Now then, if you brake super hard but don't lock up the tires, your "dot" will rest on the upper edge of the circle. If you're turning really hard to the left, the dot will be on the left edge of the circle. If you do both at the same time, the dot will be completely off the circle to the top left...and you're pushing. Again, that's bad.
So remember I said we don't brake to slow down in autocross? What we're doing by braking hard is shifting the weight of the car onto the front tires. When you brake, and you feel the nose of the car drop, that's putting weight on the front tires and thus increasing their amount of available traction.
Your question was do you want to quickly stab the brakes and then let the front recover before turning and the answer, as you have probably already figured out, is NO! You do all your braking in a straight line because, when it comes time to turn, you wan to use as much of your traction circle for turning. If you're doing any braking, you are reducing how much turning you can do. So the technique should be just before you hit the spot where you want to turn into the corner, you stab your brakes quick and firm to shift that weight onto the front tires and get that traction circle really big. Then you let off your brake as you start initiating the turn in with your steering wheel.
With your foot off the brake you are no longer asking the front tires to use any of their grip to slow you down. Yet, by doing that just before starting your turn in, you have weighted the front tires thus increasing how much traction they have to make the turn.
Ride height is doing much of the same thing. You mention DDMs settings and while I have my car set to about 0.2" lower in front than rear, I can't comment on what is "correct". What I can say is that when you're moving a couch, always pick up your side before the other guy does.
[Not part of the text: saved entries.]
/-!
# PneNP / LatticeMagic — crux `Target`, RUNG LINE `SosSizeRung` (forward generator G1, seed g1-PneNP-2330)

**Floor (proved).** `Summit.PneNP.PneNP.Theses.LatticeMagic.BooleanSosBlindAtConstantFactor`
(item stmt-PneNP-2330), proved by `Summit.PneNP.PneNP.Theorems.ConA.booleanSosBlindAtConstantFactor_proof`:
static Boolean SOS of DEGREE `⌈n^δ⌉` (dual/KMOW form: a degree-`⌈n^δ⌉` Boolean pseudoexpectation
exists) does not refute the bit-encoded closeness system of poly-size NO-instances of `GapCVP_{γ₀}`
(`γ₀ = 1`, `δ = 1/2`, Construction-A instances of unsatisfiable expanding 3-XOR systems).

**The rung (this file).** ONE move up the certificate ladder of the parent crux `Target`
(`GapCVP_c ∉ PromiseCoNP` = "NO sound proof system has poly-size certificates of farness"):
from the DEGREE measure to the Cook–Reckhow SIZE measure of the same proof system —
`SosSizeBlindAtConstantFactor`: every static Boolean SOS refutation
`Σ_i r_i² + t·Q + Σ_{v∈S} u_v·(X_v² − X_v) = −1` of the closeness equation `Q = closenessPoly p m = 0`
of suitable poly-size NO-instances `p` of `GapCVP_{γ₀}` has at least `2^{⌈n^δ⌉}` explicit monomials
(Atserias–Hakoniemi liberal count `Σ_i |supp r_i| + |supp t|`). Equivalently: SOS, as a sound
refutation system for "far from the lattice at constant factor", is not polynomially bounded —
the first named instance of `Target`'s universally quantified claim.

**Graded family.** `Rung Blind` for a blindness notion `Blind : ℕ → MvPolynomial ℕ ℝ → Prop`;
`Rung DegreeBlind` is LITERALLY the floor (`rung_degreeBlind_iff`, `Iff.rfl`; witness `rung_special`),
`Rung SizeBlind` is the rung. Above it (prose only, LADDER): dynamic semialgebraic size (LS₊/PC_>),
CP, AC⁰-Frege, Frege, EF, all Cook–Reckhow systems (= `Target` ⟺ `NP ≠ coNP`, tree
`Summit.PneNP.PneNP.Theorems.target_iff_NP_ne_coNP'`) → `PneNP` (landed `closes` of the route).

**Skeleton.** `stub_linearDegreeFewVars` (linear-degree fooling with `O(n)` variables and a
degree-2 equation — the landed ConA stubs at `r = ⌊κN⌋`), `stub_sizeDegreeTradeoff`
(Atserias–Hakoniemi 2019, Thm. 1 / Cor. 1 with `ℓ = 0`, `w = 1`, twin-free: arXiv:1811.01351),
`stub_weakDuality` (a degree-`d` pseudoexpectation kills every degree-`d` refutation; liberal
`u_v` via the Gröbner-basis remark, AH §2.2) and the sorry-free composition
`sosSizeBlindAtConstantFactor_of_pieces` (hypothesis form) / `SosSizeBlindAtConstantFactor_of`
(closed form over the stubs; real arithmetic: `4√(2(An+2)(√n+1)) + 6 ≤ c·n` eventually).
-/

set_option linter.dupNamespace false

namespace Summit.PneNP.PneNP.Cruxes.Target.SosSizeRung

open scoped BigOperators
open Literature.Algebra.EuclideanLattices Literature.Computability.Complexity
  Literature.Computability.MetaComplexity Summit.PneNP.PneNP.Theorems.ConA

noncomputable section

/-! ## §1 The graded family and the rung -/

/-- Degree-`D` Boolean SOS blindness of the single equation `Q = 0` (KMOW dual form, tree
vocabulary `IsPseudoexpectation` / `SatisfiesIdentity` / `boolAxiom`): `ConA.Fooled` with the
polynomial abstracted. (line vocabulary) -/
def DegreeBlind (D : ℕ) (Q : MvPolynomial ℕ ℝ) : Prop :=
  ∃ E : MvPolynomial ℕ ℝ →ₗ[ℝ] ℝ, IsPseudoexpectation D E ∧
    (∀ v : ℕ, SatisfiesIdentity D E (boolAxiom v)) ∧ SatisfiesIdentity D E Q

/-- A STATIC BOOLEAN SOS REFUTATION of the equation `Q = 0`: the formal polynomial identity
`Σ_i r_i² + t·Q + Σ_{v ∈ S} u_v·(X_v² − X_v) = −1` in `ℝ[X_0, X_1, …]`
(Atserias–Hakoniemi 2019, §2.2, with no inequality constraints, one equality constraint, twin-free).
(line vocabulary) -/
def IsBoolSosRefutation (Q : MvPolynomial ℕ ℝ) (rs : List (MvPolynomial ℕ ℝ))
    (t : MvPolynomial ℕ ℝ) (S : Finset ℕ) (u : ℕ → MvPolynomial ℕ ℝ) : Prop :=
  (rs.map fun r => r * r).sum + t * Q + ∑ v ∈ S, u v * boolAxiom v = -1

/-- MONOMIAL SIZE of an explicit refutation `(r_1, …, r_k; t)`: `Σ_i |supp r_i| + |supp t|`
(Atserias–Hakoniemi 2019, §2.2 — the liberal convention: the Boolean-axiom multipliers `u_v` are
not counted, which only strengthens lower bounds). (line vocabulary) -/
def refSize (rs : List (MvPolynomial ℕ ℝ)) (t : MvPolynomial ℕ ℝ) : ℕ :=
  (rs.map fun r => r.support.card).sum + t.support.card

/-- SIZE blindness at threshold `D`: every static Boolean SOS refutation of `Q = 0` has at least
`2^D` explicit monomials. (line vocabulary) -/
def SizeBlind (D : ℕ) (Q : MvPolynomial ℕ ℝ) : Prop :=
  ∀ (rs : List (MvPolynomial ℕ ℝ)) (t : MvPolynomial ℕ ℝ) (S : Finset ℕ)
    (u : ℕ → MvPolynomial ℕ ℝ), IsBoolSosRefutation Q rs t S u → 2 ^ D ≤ refSize rs t

/-- THE GRADED FAMILY over the floor: "for some constant factor `γ₀ ≥ 1`, exponent `δ > 0` and
size exponent `C`, in infinitely many dimensions `n` some NO-instance `p` of `GapCVP_{γ₀}` of
bit-size `≤ n^C`, with bit budget `m ≤ n^C`, has its closeness equation `closenessPoly p m = 0`
`Blind` at threshold `⌈n^δ⌉`". `Rung DegreeBlind` = the floor verbatim; `Rung SizeBlind` = the rung.
(line vocabulary) -/
def Rung (Blind : ℕ → MvPolynomial ℕ ℝ → Prop) : Prop :=
  ∃ γ₀ : ℝ, 1 ≤ γ₀ ∧ ∃ δ : ℝ, 0 < δ ∧ ∃ C : ℕ, ∀ n₀ : ℕ, ∃ (p : GapCVPInstance) (m : ℕ),
    n₀ ≤ p.1.I.n ∧ p ∈ GapCVP.no (fun _ => γ₀) ∧
    (GapCVPInstance.encode p).length ≤ p.1.I.n ^ C ∧ m ≤ p.1.I.n ^ C ∧
    Blind ⌈(p.1.I.n : ℝ) ^ δ⌉₊ (closenessPoly p m)

/-- **THE RUNG `SosSizeBlindAtConstantFactor`.** Static Boolean SOS, measured by MONOMIAL SIZE, is
blind to farness-from-the-lattice at a constant factor: for some `γ₀ ≥ 1`, `δ > 0`, `C`, in
infinitely many dimensions some poly-size NO-instance of `GapCVP_{γ₀}` has a closeness equation all
of whose static Boolean SOS refutations have `≥ 2^{⌈n^δ⌉}` explicit monomials. (the rung) -/
def SosSizeBlindAtConstantFactor : Prop :=
  Rung SizeBlind

/-- The degree member of the family is LITERALLY the floor crux (definitional unfolding only). -/
theorem rung_degreeBlind_iff :
    Rung DegreeBlind ↔ Summit.PneNP.PneNP.Theses.LatticeMagic.BooleanSosBlindAtConstantFactor :=
  Iff.rfl

/-- **F3 WITNESS.** The rung family specialises to the PROVED floor: `Rung DegreeBlind` is the
theorem `booleanSosBlindAtConstantFactor_proof` (stmt-PneNP-2330, closed). -/
theorem rung_special : Rung DegreeBlind := by
  simpa only [rung_degreeBlind_iff] using booleanSosBlindAtConstantFactor_proof

/-! ## §2 The skeleton: three stubs and the composition -/

/-- A refutation of EXPLICIT DEGREE `≤ d`: `2·deg r_i ≤ d` for every square, `deg t + deg Q ≤ d`
(the `u_v` unconstrained — liberal; Atserias–Hakoniemi's `deg s₀ ≤ d` implies `2 deg r_i ≤ d` over
`ℝ` by comparing top homogeneous components). (line vocabulary) -/
def IsDegRefutation (d : ℕ) (Q : MvPolynomial ℕ ℝ) (rs : List (MvPolynomial ℕ ℝ))
    (t : MvPolynomial ℕ ℝ) (S : Finset ℕ) (u : ℕ → MvPolynomial ℕ ℝ) : Prop :=
  IsBoolSosRefutation Q rs t S u ∧ (∀ r ∈ rs, 2 * r.totalDegree ≤ d) ∧
    t.totalDegree + Q.totalDegree ≤ d

/-- The Atserias–Hakoniemi degree bound `⌊4·√(2(N+1)·ln s)⌋ + k + 4` for an equation of degree
`k = deg Q` in `N = |vars Q|` variables and a refutation of monomial size `s`
(arXiv:1811.01351, Thm. 1 with `w = 1`; natural logarithm). (line vocabulary) -/
def ahDegree (Q : MvPolynomial ℕ ℝ) (s : ℕ) : ℕ :=
  ⌊4 * Real.sqrt (2 * ((Q.vars.card : ℝ) + 1) * Real.log s)⌋₊ + Q.totalDegree + 4

/-- **STUB S1 `stub_linearDegreeFewVars` (size M).** Linear-degree fooling with few variables: for
some `c > 0`, `A`, `C`, in infinitely many dimensions `n` a NO-instance `p` of `GapCVP_1` of bit-size
`≤ n^C` with a bit budget `m ≤ n^C` has a closeness polynomial with `≤ A·n` variables, of total
degree `≤ 2`, fooling degree-`⌈c·n⌉` Boolean SOS. Road: the landed ConA stubs `stub_fooled` (any
`D` with `3D + 3 ≤ Dx ≤ c r / 2`, `r = ⌊κ N⌋` LINEAR), `stub_no`, `stub_parity`, `stub_encode` with
`m = 2` (variables `X_(i,1), X_(i,2), X_(0,0), X_(1,0)`: `2n + 2` of them), exactly as in
`booleanSosBlindAtConstantFactor_proof` but keeping the linear degree; cf. the proved support
`BooleanSosBlindAtEveryFactor` (stmt-PneNP-16059, degree `⌈(κ/100)·n⌉`).
[Grigoriev 2001; Schoenebeck 2008; Krajíček 2019 Thm. 16.3.3] -/
theorem stub_linearDegreeFewVars :
    ∃ c : ℝ, 0 < c ∧ ∃ A C : ℕ, ∀ n₀ : ℕ, ∃ (p : GapCVPInstance) (m : ℕ),
      n₀ ≤ p.1.I.n ∧ p ∈ GapCVP.no (fun _ => (1 : ℝ)) ∧
      (GapCVPInstance.encode p).length ≤ p.1.I.n ^ C ∧ m ≤ p.1.I.n ^ C ∧
      (closenessPoly p m).vars.card ≤ A * p.1.I.n ∧ (closenessPoly p m).totalDegree ≤ 2 ∧
      DegreeBlind ⌈c * (p.1.I.n : ℝ)⌉₊ (closenessPoly p m) := by
  sorry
LOL The reason being is that whichever side of an object is lower, that side is carrying a higher percentage of the object's weight. So if your front end is slightly lower than the back, your front end is carrying slightly more weight (and thus the front tires have a slightly larger traction circle) than the back. Doing this reduces the car's tendency to squat (and push) under acceleration.
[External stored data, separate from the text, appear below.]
import Mathlib
import HarnessLib
import Literature.AlgebraicGeometry.Resolution.ResolutionLocalization
import Literature.AlgebraicGeometry.Resolution.ResolutionOfIsoLocus
import Literature.AlgebraicGeometry.Resolution.AlterationsResolution
import Literature.AlgebraicGeometry.Resolution.BirationalLocalIso
import Summits.ResolutionOfSingularities.ResolutionOfSingularities.Theorems.HomologicalConductorSurfaceTerminationChartResolution

/-!
# Route `HomologicalConductor`, kill test `SurfaceTermination` (stmt-ResolutionOfSingularities-16488):
# the chart dictionary of a resolution, part 3 — the chart morphism is birational, and its localisation
# at the next centre is a resolution of the next stage

OURS (cell res-hironaka, crux chain W4.4, seat res-L0-w44-stub-1; object U2a «chart dictionary» (K2) of
res-D-pv-045's programme `stub_pgNonincreasing`; res-L0-w44-plan-1 (ρ13a)); nothing here is a statement of
the manuscript under review (Hironaka 2017); AI-written, weaker than expert review.  SUPPORT-level, counted 0.

Continuing parts 1–2 (`…ChartSections`, `…ChartResolution`; notation there: `T ⊆ K`, `I`, `x ∈ I`,
`ρ : Z ⟶ Spec T`, `σ_B : Z ⟶ Bl_I(Spec T)`, `V = σ_B⁻¹(D₊(xt))`, `C = k[T ∪ I·x⁻¹]`, `N ⊇ C`):

* §1 DENOMINATORS: for `T` integrally closed with `Frac T = K`, every element of `nrm C` becomes an element of
  `T` after multiplication by a power of `x` (`nrm C ⊆ T[1/x]`, a localisation of a normal domain being
  normal) — `exists_pow_mul_mem_of_mem_nrm_adjoin`;
* §2 BIRATIONALITY: if `ρ` is birational and `N ⊆ T[1/x]` in the above sense, any `σ : V ⟶ Spec N` over
  `Spec T` is birational — over `D(t·x)`, with `D(t)` an open over which `ρ` is an isomorphism, both
  `Spec N → Spec T` and `V.ι ≫ ρ` are isomorphisms (`isBirational_of_comp_eq`);
* §3 LOCALISATION: the base change of a resolution `X' ⟶ Spec B` along `Spec S ⟶ Spec B`, `S` a localisation
  of the domain `B`, is a resolution of `Spec S` (the tree's `ResolutionLocalization`, non-`∃` form:
  `isResolution_pullback_snd_of_isLocalization`) — for `B = N = nrm C`, `S = loc O N = T_(m+2)` (tree
  `PersistenceRadicalTower.tower_succ_eq_loc_nrm_affChart`, `SyzygyFlattening.isLocalization_locAt`) this is
  the resolution `Z' = V ×_N Spec T_(m+2) ⟶ Spec T_(m+2)` consumed by U2e, in the binder shape of U2b
  (`CechLocalization.isLocalizedModule_cechComapH1`: `fX := σ`, `fY' := pullback.snd`, `g := pullback.fst`);
* §5 ASSEMBLY `exists_isResolution_chartMorphism`: for a resolution `ρ` (and `T` integrally closed, `Frac T = K`)
  the chart morphism `σ : V ⟶ Spec (nrm C)` is a RESOLUTION of `Spec (nrm C)` over `Spec T`;
* §6 the bridge between the generator sets `{c · x⁻¹ : c ∈ ca T}` (the tree's tower vocabulary, `ca T ⊆ K`)
  and `{c · x⁻¹ : c ∈ cohomologyAnnihilator ↥T}` (the ideal used for `affineBlowup`) — `setOf_ca_mul_inv_eq`.

Def-free.

References: The Stacks Project, Tags 0804, 01RN, 0BAC [`StacksProject`]; A. Grothendieck, EGA IV₃ (1966)
8.10.5 [`EGAIV3`]; O. Zariski, P. Samuel, *Commutative Algebra* II (1960), Ch. VI §17 [`ZariskiSamuel1960`].
-/

noncomputable section

-- single-problem summit: the doubled namespace component `ResolutionOfSingularities` is forced
set_option linter.dupNamespace false

namespace Summit.ResolutionOfSingularities.ResolutionOfSingularities.Theorems.SurfaceTermination.ChartResolution

open CategoryTheory CategoryTheory.Limits AlgebraicGeometry TopologicalSpace Opposite
open Literature.AlgebraicGeometry.Resolution Literature.AlgebraicGeometry.Motives
open Literature.AlgebraicGeometry.Morphisms
open Summit.ResolutionOfSingularities.ResolutionOfSingularities.Theorems.NoZeno.Birth
open Summit.ResolutionOfSingularities.ResolutionOfSingularities.Theorems.NoZeno.SandwichCluster

variable {k K : Type} [Field k] [Field K] [Algebra k K]

/-! ## §1 Denominators: `nrm (k[T ∪ I·x⁻¹]) ⊆ T[1/x]` -/

section Denominators

variable (T : Subalgebra k K) {I : Ideal ↥T} {x : ↥T}

/-- **`k[T ∪ I·x⁻¹] ⊆ T[1/x]`**: every element of the affine chart ring becomes an element of `T` after
multiplication by a power of `x`. [folklore] -/
theorem exists_pow_mul_mem_of_mem_adjoin {y : K}
    (hy : y ∈ Algebra.adjoin k ((T : Set K) ∪ {y : K | ∃ c : ↥T, c ∈ I ∧ y = (c : K) * (x : K)⁻¹}))
    (hx0 : (x : K) ≠ 0) :
    ∃ m : ℕ, (x : K) ^ m * y ∈ T := by
  induction hy using Algebra.adjoin_induction with
  | mem y hy =>
    rcases hy with hy | ⟨c, -, rfl⟩
    · exact ⟨0, by rw [pow_zero, one_mul]; exact hy⟩
    · refine ⟨1, ?_⟩
      rw [pow_one, mul_left_comm, mul_inv_cancel₀ hx0, mul_one]
      exact c.2
  | algebraMap r => exact ⟨0, by rw [pow_zero, one_mul]; exact T.algebraMap_mem r⟩
  | add a b _ _ ha hb =>
    obtain ⟨m, hm⟩ := ha
    obtain ⟨n, hn⟩ := hb
    refine ⟨m + n, ?_⟩
    have : (x : K) ^ (m + n) * (a + b) = (x : K) ^ n * ((x : K) ^ m * a) + (x : K) ^ m * ((x : K) ^ n * b) := by
      ring
    rw [this]
    exact T.add_mem (T.mul_mem (T.pow_mem x.2 n) hm) (T.mul_mem (T.pow_mem x.2 m) hn)
  | mul a b _ _ ha hb =>
    obtain ⟨m, hm⟩ := ha
    obtain ⟨n, hn⟩ := hb
    refine ⟨m + n, ?_⟩
    have : (x : K) ^ (m + n) * (a * b) = ((x : K) ^ m * a) * ((x : K) ^ n * b) := by ring
    rw [this]
    exact T.mul_mem hm hn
For my RE-71Rs, they like about 33 psi of pressure. If you're not using RE-71Rs, that info won't help you as each tire will have a different "sweet spot" for pressure.
When it comes to camber, remember the goal is to use as much of the tire tread as possible when cornering and have even usage. to check your camber, go out and do a session (2-3 laps) and then immediately take a temp gun and shoot the inside portion of the tread, the middle of the tread, and the outside portion of the tread across a straight line parallel to the ground. These temperatures should be within a degree of each other. If not, the tire is telling you something is wrong.
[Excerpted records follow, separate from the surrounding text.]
import Summits.ABC.IUTFork.Joshi.TestIndeterminacies
import Summits.ABC.IUTFork.Joshi.DictionaryCollation
import Summits.ABC.IUTFork.Joshi.TestIsmScalingShells
import HarnessLib

/-!
# Block-E TEST file: the (+) horn for the T-18 / D-10 dictionary hypotheses AT THE X-07′ CARRIERS `scalShells`
# («Joshi-style (Ind2)»: Ism := ALL linear automorphisms of the container line; E-t41's `Joshi/TestIsmScalingShells.lean`)

Test file of the abc-iut cell, branch E (rung LADDER-ABC:A2.E; seat abc-iut-E-t18, cx hand on X-07′ consequences per ASSIGNMENTS v2). **No
side is taken** on [IUTchIII] Cor. 3.12, on Joshi's claims, or on Mochizuki's report on them; typed ≠ proved ≠ endorsed; a model EXHIBITS
satisfiability of typed hypotheses, nothing more. NO abc claim.

WHAT IS HERE (everything imported BY NAME). At E-t41's `IsmScaling.scalShells` — abc-iut-w4-d101's pinned ℚ-line carriers with the ONE field
`ism` changed to `Set.univ` («Q_p-linear isomorphisms σ», [J-III] §8.11.1 p.91 l.44–46, read literally) — the located Props of T-18 and D-10 hold for
EVERY dictionary, CONTENTFULLY: `jInd2InIsm_scalShells`, `collationInIsm_scalShells` (instances of T-18's `jInd2InIsm_of_ism_univ` by `rfl`), hence
`MovesAreInd`/Y1 need only the seed's own components there (`ansatzWithinInd_scalShells`). And the SAME dictionary shape that the
pinned countermodel REFUTES — one σ acting on a container line by a genuine rescaling `x ↦ p^a·x`, `a ≠ 0` (`not_jInd2InIsm_of_rescaling`, Ism =
{±1} there) — SATISFIES `JInd2InIsm` here (`rescalingDictionary`, `jInd2InIsm_rescalingDictionary` vs `not_jInd2InIsm_rescalingDictionary_signShells`):
the two horns of T-18's location exhibited on one dictionary shape over the two carriers (which differ in `ism` only). What this (Ind2) does to the
typed Θ-hull / Statement is X-07′ parts I–II (E-t41) and E-t43's volume-character dichotomy — not this file. [claim: Joshi2024ATS3, status: disputed];
our side [claim: Mochizuki2012, status: disputed]. Standard axioms only.
-/

noncomputable section

namespace Summit.ABC.IUTFork.Joshi.ATS3.IndDictionary

open Function Set Thm311 Cor312 Cor312.Checks Cor312.IdentifiedNonVacuity Cor312Vol Joshi Joshi.IsmScaling

variable {𝔍 : RosettaIndDatum}

/-! ## 1. Every dictionary satisfies the Ism-type hypotheses at `scalShells` -/

/-- **At the X-07′ carriers every T-18 dictionary satisfies `JInd2InIsm`** (Ism = all linear automorphisms of the line: `rfl`-instance of
`jInd2InIsm_of_ism_univ`). The (+) horn for T-18, contentful: whatever Joshi's σ do to the containers. [claim: Joshi2024ATS3, status: disputed] -/
theorem jInd2InIsm_scalShells {S : LatticeSituation toyIndex} (hS : S.L = scalShells) (𝔇' : IndDictionary 𝔍 S.L) : 𝔇'.JInd2InIsm :=
  𝔇'.jInd2InIsm_of_ism_univ fun w => by rw [hS]

/-- The same for a dictionary typed directly over `scalShells`. [claim: Joshi2024ATS3, status: disputed] -/
theorem jInd2InIsm_scalShells' (𝔇' : IndDictionary 𝔍 scalShells) : 𝔇'.JInd2InIsm := fun _ _ _ => Set.mem_univ _

/-- **At the X-07′ carriers every D-10 collation dictionary satisfies `CollationInIsm`** (hence `CollationInInd`). [claim: Joshi2024ATS3, status: disputed] -/
theorem collationInIsm_scalShells {Y : Type*} {W : Type*} {H : Y → W → Type*} {C : ClassCollationDatum Y W H}
    (𝔠 : CollationDictionary C scalShells) : 𝔠.CollationInIsm := fun _ _ _ _ _ _ => Set.mem_univ _

/-- **Y1 at any lattice situation over `scalShells` needs only the seed's own components** (`BaseIsThetaPilot ∧ DatumEquivariant ∧ StdReachable`
+ `FactorsThrough` through a T-18 dictionary with trivialised Ind1 half): the located Props are automatic there. Whether such a situation carries an
honest Cor-3.12 setting with S is X-07′ parts I–II (E-t41). [claim: Joshi2024ATS3, status: disputed] -/
theorem ansatzWithinInd_scalShells {S : LatticeSituation toyIndex} (hS : S.L = scalShells) (𝔇' : IndDictionary 𝔍 S.L)
    {P : Cor312.Setting S.toSituation}
    (ρ : (∀ v : toyIndex.V, v ∈ toyIndex.Vbad → Set (S.L.StarPacket v)) → ∀ (j : toyIndex.Label) (vQ : toyIndex.VQ), Set (S.L.Packet j vQ))
    (𝔈 : Joshi.Dictionary S) (hB : Joshi.BaseIsThetaPilot 𝔈 (P := P)) (hE : Joshi.DatumEquivariant 𝔈) (hR : Joshi.StdReachable 𝔈)
    (hf : 𝔇'.withTrivialInd1.FactorsThrough 𝔈) : Joshi.AnsatzWithinInd ρ 𝔈 (P := P) :=
  𝔇'.ansatzWithinInd_of_ism_univ (fun w => by rw [hS]) ρ 𝔈 hB hE hR hf

/-! ## 2. One dictionary shape, two carriers: the rescaling σ -/

variable (p : ℕ) [hp : Fact p.Prime]

/-- **The rescaling dictionary over a ℚ-line signature `L`** (carriers `ℚ` at every place, as `signShells` / `scalShells`): EVERY Ind2 element σ of
the Joshi datum acts on EVERY container line by `x ↦ p^a·x` (Joshi's untilt change DILATES valuations: [J-I] §10; [J-III] (4.2.2.2); E-t41's
`ppowUnit`); Ind1 half trivial; places and column index arbitrary. DATA. [claim: Joshi2024ATS3, status: disputed] -/
def rescalingDictionary (A I : Set (ℚ ≃ₗ[ℚ] ℚ)) (hA : LinearEquiv.refl ℚ ℚ ∈ A) (hI : LinearEquiv.refl ℚ ℚ ∈ I) (a : ℤ)
    (placeOf : 𝔍.V → toyIndex.V) (colIndex : 𝔍.GlobalPt → ℤ) : IndDictionary 𝔍 (lineShells A I hA hI) :=
  ⟨placeOf, fun _ _ _ => LinearEquiv.smulOfUnit (ppowUnit p a), fun _ _ _ => LinearEquiv.refl ℚ ℚ, colIndex⟩

/-- The rescaling dictionary's σ act by the scalar `p^a`. [folklore] -/
theorem rescalingDictionary_apply (A I : Set (ℚ ≃ₗ[ℚ] ℚ)) (hA : LinearEquiv.refl ℚ ℚ ∈ A) (hI : LinearEquiv.refl ℚ ℚ ∈ I) (a : ℤ)
    (placeOf : 𝔍.V → toyIndex.V) (colIndex : 𝔍.GlobalPt → ℤ) (v : 𝔍.V) (σ : 𝔍.AutG v) (w : toyIndex.V) (y : ℚ) :
    (rescalingDictionary p A I hA hI a placeOf colIndex).carrierAut v σ w y = (p : ℚ) ^ a * y := rfl

/-- **(+) at `scalShells`**: the rescaling dictionary satisfies `JInd2InIsm` (and `JInd1InStripAut`). [claim: Joshi2024ATS3, status: disputed] -/
theorem jInd2InIsm_rescalingDictionary (a : ℤ) (placeOf : 𝔍.V → toyIndex.V) (colIndex : 𝔍.GlobalPt → ℤ) :
    (rescalingDictionary (𝔍 := 𝔍) p signs Set.univ (Set.mem_insert _ _) (Set.mem_univ _) a placeOf colIndex).JInd2InIsm ∧
      (rescalingDictionary (𝔍 := 𝔍) p signs Set.univ (Set.mem_insert _ _) (Set.mem_univ _) a placeOf colIndex).JInd1InStripAut :=
  ⟨fun _ _ _ => Set.mem_univ _, fun _ _ _ => Set.mem_insert _ _⟩

/-- **(−) at `signShells`-type carriers** (Ism = {±1}, the pinned countermodel's): the SAME rescaling dictionary with `a ≠ 0` VIOLATES `JInd2InIsm`
as soon as the Joshi datum has one Ind2 element somewhere (T-18's `not_jInd2InIsm_of_rescaling`: `|p^a| ≠ 1`). [claim: Joshi2024ATS3, status: disputed] -/
theorem not_jInd2InIsm_rescalingDictionary_signs (a : ℤ) (ha : a ≠ 0) (placeOf : 𝔍.V → toyIndex.V) (colIndex : 𝔍.GlobalPt → ℤ)
    (v : 𝔍.V) (σ : 𝔍.AutG v) :
    ¬ (rescalingDictionary (𝔍 := 𝔍) p signs signs (Set.mem_insert _ _) (Set.mem_insert _ _) a placeOf colIndex).JInd2InIsm := by
  intro h2
  obtain ⟨s, hs, hy⟩ := exists_eq_mul_of_mem_signs (h2 v σ ())
  have e : (p : ℚ) ^ a = s := by
    have h := hy 1
    rw [rescalingDictionary_apply] at h
    simpa using h
  have hp1 : (1 : ℚ) < p := by exact_mod_cast hp.out.one_lt
  have habs : |(p : ℚ) ^ a| ≠ 1 := by
    rw [abs_of_pos (zpow_pos (by positivity) a)]
    intro h1
    rcases lt_trichotomy a 0 with hlt | rfl | hgt
    · exact absurd h1 (ne_of_lt (zpow_lt_one_of_neg₀ hp1 hlt))
    · exact ha rfl
    · exact absurd h1 (ne_of_gt (one_lt_zpow₀ hp1 hgt))
  exact habs (e ▸ hs)

end Summit.ABC.IUTFork.Joshi.ATS3.IndDictionary

end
If you get a reading like this (from inside to outside): 120 115 110, the tire has too much negative camber as the inside edge of the tire is hotter than the middle, which is hotter than the outside edge.
If you get something like: 110 115 120 then you have too much positive camber as the tire is colder on the inside edge than the middle, which again is colder than the outside.
Now, you could get something like this too: 110 115 110. This is an overinflated tire where the center is higher than the edges. Underinflated is just the opposite: 115 110 115.
Where it gets tricky is if you have an overinflated tire with too much camber. Then it can look like: 115 115 110
Or too little camber: 110 115 115
Or underinflated with too much camber: 125 115 120
Or with too little camber: 115 110 125
I'd pick up a temp gun and just see where you're at with tire temps and see if that helps give you an idea of how close you are on your camber and pressure setups.